In the UK, flu hospitalisations have surged by more than half in just one week.

Numerous European nations have scrapped mask-wearing rules even as Covid cases have surged - © TT NEWS AGENCY/AFP Johan NILSSON
Numerous European nations have scrapped mask-wearing rules even as Covid cases have surged - © TT NEWS AGENCY/AFP Johan NILSSON

Three leading public health and social psychology experts have warned that many countries, including the UK, are failing to apply vital lessons from the COVID-19 pandemic as influenza cases surge. In the UK, hospitals are facing mounting winter pressures.

Similarly, the U.S. has seen the number of influenza cases climb significantly in December, coming after the most severe flu season since 2018. There have been an estimated 7.5 million influenza cases and 81,000 hospitalizations (as of the end of December 2025).

The three experts have written to the British Medical Journal. They are Professors Stephen Reicher (University of St Andrews), Martin McKee (London School of Hygiene & Tropical Medicine), and Stephen Griffin (University of Leeds). The three academics argue that simple, proven measures of vaccination, isolation, and ventilation are being neglected, leaving the public vulnerable as flu spreads.

The experts call for a layered approach to infection control, combining vaccination, isolation, ventilation, masks, and hygiene.

“There are important differences in who and how flu hits,” says Professor Griffin in a statement sent to Digital Journal. “But we trivialise those differences at our peril. The lessons we learnt during COVID still apply.”

However, uptake of the flu vaccine remains poor. By late November, only 40% of under‑65s at risk had received the jab, compared to 70% of over‑65s, pregnant women, and young children.

“Vaccines aren’t perfect, but at scale they keep schools open and hospitals coping,” Griffin adds.

Both the World Health Organization and the U.S. Centers for Disease Control and Prevention (CDC) recommend yearly vaccination for nearly all people over the age of six months, especially those at high risk.

The flu jab works by injecting each individual with a tiny amount of an inactive flu virus. In response to this, the body’s immune system makes proteins called antibodies to help fight what it thinks is an infection.
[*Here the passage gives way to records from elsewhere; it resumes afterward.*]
import Mathlib
import Literature.NumberTheory.LFunctions.Zhang2022.SkeletonPartTwo
import Literature.NumberTheory.LFunctions.Zhang2022.Section14MeanSquareMajorant
import HarnessLib

/-!
# Zhang (2022), typed statements, slice L2-t4: §7, proof of Proposition 7.1, part (b)
# "The error term" — (7.12)–(7.15) and the steps `§7.u031`–`§7.u041`

Topic `Literature/NumberTheory/LFunctions/Zhang2022` (Landau–Siegel audit tree; verdict-neutral).
Y. Zhang, *Discrete mean estimates and the Landau–Siegel zero*, arXiv:2211.02515v1 (2022)
[Zhang2022LandauSiegel] — **an unrefereed manuscript under adjudication. Every `def … : Prop` below
is a CLAIM OF THE MANUSCRIPT, STATED (as a named proposition), NOT ASSERTED; STATEMENT-ONLY:
typed ≠ discharged. WHAT THIS IS NOT: any claim about Theorems 1–2 of the manuscript or about
Landau–Siegel zeros.**

Slice (cell siegel-zhang, plan/L2/ASSIGNMENTS.md v1 row L2-t4): tex `lsz3__2_.tex` L1984–L2058,
PDF pp. 37–39, the subsection *Proof of Proposition 7.1: The error term*, which proves (7.11)
"`Σ_{p∼P} p^{β₃}𝔗₁₂(p) = o(𝔓)`". DAG nodes (plan/DAG.tsv ids, the first token of each docstring):
`Z22:Prop7.1.pf.b-error`, `Z22:(7.12)`–`Z22:(7.15)`, `Z22:§7.u031`–`Z22:§7.u041` (16), plus the
four load-bearing PROSE claims of the subsection that carry no display (`|τ(θ̄)| ≤ r^{1/2}`; the
`l > P²` truncation "by Lemma 5.3"; "the total contribution from the terms with `1 < r < D` is
`O(P²D^{−c})`"; the `l ∉ 𝔌(Rh)` truncation "by Lemma 5.1"), each attached to the node it leads into.

Conventions (skel/INTERFACE.md §3, binding): `Skeleton.ForAllLarge` ("`D` sufficiently large"),
Assumption (A) `Skeleton.AssumptionA D χ` as an antecedent (standing from §5 on, tex L1560),
"`X ≪ Y`" ↦ `∃ C, … X ≤ C·Y`, an unspecified "`𝓛^c`" ↦ `Skeleton.ell D ^ k` with `∃ k : ℕ`, an
unspecified "`D^{−c}`" ↦ `(D : ℝ) ^ (−c)` with `∃ c > 0`, "negligible" ↦ `≤ exp(−c𝓛¹⁰)` (the
manuscript's `ε = exp{−c𝓛¹⁰}`, tex L1062), "(7.2) for `𝐚`" ↦ `Skeleton.Adm72 D B a` (constants may
depend on `B`), `c′` of (2.13) an explicit parameter (it enters `β₃` and `κ`). Sums over `l ≥ 1`
without an upper limit are `tsum`s (junk value `0` if not summable — they converge absolutely where
the manuscript uses them, by the decay (5.9) of `Δ`); sums over `d, k` are finite by (7.2). Objects REUSED by
fully-qualified name, never restated: `Skeleton.kappaZ` (`κ`), `MeanSquareMajorant.conv κ a`
(`κ ∗ a`), `Skeleton.DeltaW` (`Δ`), `Skeleton.primeWindow` (`p ∼ P`), `Skeleton.beta3`,
`Skeleton.Nsupp` (`⌈PT⁻²⌉`), `Skeleton.P1`, `Skeleton.bigP`, `Skeleton.bigT`, `Skeleton.t0`,
`Skeleton.ell`, `frakP`, `MeanSquareMajorant.tau 5` (`τ₅`), `GammaFactor.tau` (`τ(θ)`),
the cited §5 lemmas `Skeleton.Lemma51/53/54/56` (only named in docstrings: each step is typed as
the manuscript's claim, the lemma it invokes is the discharger's input).

Interfaces (ASSIGNMENTS §D): `𝔗₁₂(p)` ((7.9)) and (7.11) are OWNED by slice L2-t3
(`Section7bStatements.frakT12`, `….Eq711`); until that file lands they are the marked stubs
`Iface.frakT12`, `Iface.Eq711` below (same name and intended type; bodies = the printed (7.9),
(7.11) read literally; TODO-merge by import + a bridging lemma, discharger work).

Objects introduced here (owned by this slice): `innerSum712` (the `θ`-sum of (7.12)), `frakS`
(`𝔰(r,h,d;θ)`, §7.u032), `tripleSet` (the range of `Σ′_{d,h,r}`, tex L2008), `InRange735` (the
ranges of (7.15), §7.u035), `frakI` (`𝔌(y)`, §7.u036) with `natI` (its integers), `frakSstar`
(`𝔰*(R,r,h,d;θ)`, §7.u037), `lPoly`, `pPoly` (the two Dirichlet polynomials of §7.u038–u040),
and three rendering helpers `gaussBar` (`τ(θ̄)` for a character to a bound-variable modulus),
`dyadic` (`R ≤ r < 2R`), `tail7P2` (the `l > P²` tail of `𝔰`).

Priors of record touching this slice (NOT verdicts; the adjudication teams decide): read1-8
(the range `dhr < P₁` of (7.13) vs. the support `PT⁻²` of (7.2) — typed AS PRINTED, `AMBIGUITY`
flagged on `tripleSet`), read1-9 (the `|t| > D` tail of (7.14) in §7.u033 — typed AS PRINTED),
read1-13 (vi) ("By Lemma 5.1" at tex L2036 names Lemma 5.3's localisation — typed AS PRINTED).

## References

* Y. Zhang, arXiv:2211.02515v1 (2022), §7 pp. 37–39, (7.12)–(7.15); §5 Lemmas 5.1, 5.3, 5.4,
  5.6; (7.2), (7.9), (7.11); (2.21) `P₁`. [cite: Zhang2022LandauSiegel, §7 pp. 37–39]
-/

noncomputable section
Isolation is another key factor. Many workers cannot afford to stay home when sick. UK statutory sick pay remains under £120 a week, far below Germany’s eight weeks of full salary.

“Telling people to isolate is a suggestion, not a practical response, unless government support is provided,” explains McKee.

Ventilation is the third pillar. Despite calls for investment in clean air systems in schools, offices, and public buildings, little has changed.

“We hoped COVID would make clean air central to the 21st century as clean water was to the 20th. That hope has failed,” clarifies Reicher.

The experts stress that winter pressures demand more than individual responsibility. Governments must institute support measures that make it possible for people to do the right thing.

“The challenge isn’t knowing what to do,” Reicher concludes. “It’s making it possible for everyone to do it. Governments must act to support responsible behaviour, or schools will close, hospitals will be overwhelmed, and lives will be lost.”

The supporting article ‘Vaccinate, Isolate, Ventilate: will we ever learn the lessons from COVID?’ is published in the in the British Medical Journal (free to view).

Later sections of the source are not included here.